VAN - İHD Van Şube Başkanı Mehmet Karataş, kimyasal silah kullanılmasının araştırılmasını isteyerek, “Delil toplama yöntemleri kullanılmadan bakanlığın, ‘Böyle bir şey yok, bu bir yalandır’ açıklaması mutlak doğru olarak ele alınmamalıdır” dedi.
İnsan Hakları Derneği (İHD) Van Şubesi, Türkiye’nin Federe Kürdistan Bölgesi’nin Zap, Avaşîn ve Metina bölgelerinde kimyasal silah kullanımına dair dernek binasında açıklama yaptı. İHD Şube Başkanı avukat Mehmet Karataş, kimyasal silahların uluslararası sözleşmelerle yasaklandığına işaret ederek, Türkiye’nin de söz konusu sözleşmelere taraf olduğunu kaydetti.
SORUŞTURMA TALEBİ
Kimyasal silah kullanımın suç olduğunu belirten Karataş, “Türk Ceza Kanununda kimyasal madde silah olarak tanımlanmış ve bu silahla işlenen suçlar nitelikli suç olarak değerlendirilmiştir. Kimyasal silah kullanımıyla ilgili iddiaların ciddiliği dikkate alınmalı ve Türkiye iç hukuku uyarınca yetkili Cumhuriyet Başsavcılığı tarafından soruşturulmalıdır. Ayrıca uluslararası yükümlülük üstlenen bir ülke olan Türkiye kendi iç denetim mekanizmalarını da harekete geçirmelidir. Bu iddialar ancak bu şekilde hareket edilerek sonuçlandırılabilir” çağrısı yaptı.
GÖZALTILARA TEPKİ
Türk Tabipleri Birliği (TTB) Başkanı Şebnem Korur Fincancı ve 11 gazetecinin gözaltına alınmasına da tepki gösteren Karataş, “Bilimsel görüş açıklayan Şebnem Korur Fincancı hakkında suç duyurusunda bulunulması ve siyasi iktidar sözcüleri tarafından hedef gösterilmesi sonucu bugün gözaltına alınması kesinlikle kabul edilemez. Aynı zamanda Ankara Cumhuriyet Başsavcılığı tarafından yürütülen soruşturma kapsamında dün gözaltına alınan 11 gazeteci de derhal serbest bırakılmalıdır. Halkın haber alma hakkına müdahale olan bu tür eylemlerin demokratik bir ülkede yeri bulunmamaktadır” diye kaydetti.

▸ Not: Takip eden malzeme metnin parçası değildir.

import Summits.HubbardSuperconductivity.HubbardSuperconductivity.Theorems.AnisotropyChordTransferFibre3FinXDEvalW

/-!
# Route `AnisotropyChord` / H0 rotor rung: FIN per-`L` row-D (KT-2a″) cell facts, `L = 18`, cells 81–81

Kernel facts `xdCellAny0 18 (49/50) la lb aD = true` (in-kernel point tables, zero data; `decide +kernel`) for the combined-cell
grid of `L = 18` (g5 design, 1–2.5 % cells); assembled in `…FinXDEighteen`.  Prover seat `hubbard-h0-rotor-p3` g7; helper for piece A =
stmt-HubbardSuperconductivity-23918 of rung 19089 (`--supports`, helper class).  WHAT THIS IS NOT: nothing here proves superconductivity in the
Hubbard model (rotor TARGET as worded stays FALSE, g15 verdict); kernel facts for ONE hypothesis of ONE conditional reduction.
-/

set_option linter.dupNamespace false
set_option autoImplicit false

namespace Summit.HubbardSuperconductivity.HubbardSuperconductivity.Theorems.AnisotropyChord.Transfer.Fibre3

namespace FinXD

/-- cell 81 of `L = 18` (`cert`). [folklore] -/
theorem xd18_81 : xdCellAny0 18 (49/50 : ℚ) 1257959829983917 1289408825733515 (2/25 : ℚ) = true := by (rw [← xdCellAnyW0_eq]; decide +kernel)

end FinXD

end Summit.HubbardSuperconductivity.HubbardSuperconductivity.Theorems.AnisotropyChord.Transfer.Fibre3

Kimyasal silah kullanımının ciddi bir sorun olduğunu kaydeden Karataş, şunları söyledi: “Olay yeri incelemesi, otopsi ve diğer delil toplama yöntemleri kullanılmadan, bakanlığın, ‘Böyle bir şey yok, bu bir yalandır’ açıklaması mutlak doğru olarak ele alınmamalıdır. Aksi takdirde uluslararası sözleşme ve 5564 sayılı kanunun bir önemi kalmayacaktır. Dolayısıyla bu tip durumlarda yargı organları ile idari ve siyasi denetim mekanizmalarının üzerinde düşen görevi yapmaları gerekmektedir.”